Una situazione che si mostra molto delicata, tenendo presente che il potere reale è in mano ai militari, essendo l’esercito pakistano piuttosto forte e ben armato. Inoltre il Pakistan, come l’India e la Cina, possiede ordigni nucleari. La vittoria dei talebani rischia di rendere la situazione più critica per il Pakistan, mettendo in difficoltà la sua politica di “non allineato” e di sostanziale equidistanza tra Usa e Cina. È difficile che i talebani si accontentino della vittoria a casa loro e smettano di operare in territorio pakistano, nel quale i pashtun sono la seconda comunità etnica (15%) dopo i punjabi (circa 45%).
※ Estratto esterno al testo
import Summits.Ventures.Crystal3D.TopCut.CapD10u58Agg1

/-!
# Cap cut `CapD10u58` (u₀ = -29/50, degree 10): kernel validation of the kernel expansion (part 1)

HONEST FRAMING: generated data / kernel-validation file of the venture `Crystal3D` (cell `pub-crystal3d`, phase 2,
seat p2): one piece of the kernel replay of an EXACT Bachoc–Vallentin CAP certificate on `S²` ([BachocVallentin2009]
Theorem 4.4, n = 3; cap level u₀ = -29/50, inner products ≤ 1/2, degree d = 10) solved directly in sum-of-squares form
(`capfull.py`: CLARABEL float solve → exact rounding → integer identities; certificate `d10_u29over50`, bound value
11.976550 < 12) and checked through `TopCut/CapSOSCheck.lean` + `CapSOSSound.lean` (generic checker + soundness) and the tree's
`ThreePointCert.CheckKron` (Kronecker-packed Gram chunk validation). Nothing geometric is proved in this file; plain lists of
integers / rationals / monomials and `decide +kernel` facts about them (standard axioms only, no `native_decide`).
-/

namespace Summit.Ventures.Crystal3D.TopCut.CapD10u58

open Literature.Geometry.DiscreteGeometry Literature.Geometry.DiscreteGeometry.PolyCert PolyCert.SPoly
open Literature.Geometry.DiscreteGeometry.BachocVallentin
open Summit.Ventures.PackingBounds.ThreePointCert Summit.Ventures.Crystal3D.CapSOS

set_option maxRecDepth 100000 in
set_option maxHeartbeats 0 in
/-- Kernel expansion `KI`, blocks k ∈ [0, 1, 2] (kernel, trie residual). [folklore] -/
theorem okF_1 : capFchunkOK [CapD10u58.blk0, CapD10u58.blk1, CapD10u58.blk2] [] CapD10u58.dFc1 = true := by
  decide +kernel

set_option maxRecDepth 100000 in
set_option maxHeartbeats 0 in
/-- Kernel expansion `KI`, blocks k ∈ [3, 4, 5] (kernel, trie residual). [folklore] -/
theorem okF_2 : capFchunkOK [CapD10u58.blk3, CapD10u58.blk4, CapD10u58.blk5] CapD10u58.dFc1 CapD10u58.dFc2 = true := by
  decide +kernel

set_option maxRecDepth 100000 in
set_option maxHeartbeats 0 in
/-- Kernel expansion `KI`, blocks k ∈ [6, 7, 8] (kernel, trie residual). [folklore] -/
theorem okF_3 : capFchunkOK [CapD10u58.blk6, CapD10u58.blk7, CapD10u58.blk8] CapD10u58.dFc2 CapD10u58.dFc3 = true := by
  decide +kernel

set_option maxRecDepth 100000 in
set_option maxHeartbeats 0 in
/-- Kernel expansion `KI`, blocks k ∈ [9, 10] (kernel, trie residual). [folklore] -/
theorem okF_4 : capFchunkOK [CapD10u58.blk9, CapD10u58.blk10] CapD10u58.dFc3 CapD10u58.kI = true := by
  decide +kernel

end Summit.Ventures.Crystal3D.TopCut.CapD10u58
Un punto su cui Khan e Bhatti sembrano convergere, in accordo probabilmente con la maggioranza dei pakistani, è che l’Afghanistan debba risolvere da solo i suoi problemi, pur invocando la massima solidarietà internazionale. Bhatti nell’intervista non parla di schiavitù culturale, ma dice: “È anche un bene che le forze internazionali si siano ritirate, in questo modo la popolazione afgana deve cominciare a pensare quale sia il suo futuro. Se continua a dipendere da forze straniere, la popolazione afgana non deciderà mai cosa vuole esattamente. Se adesso i talebani sono di nuovo al potere e questo agli afghani non piace, dovranno ribellarsi”. La storia è lungi dall’essere finita.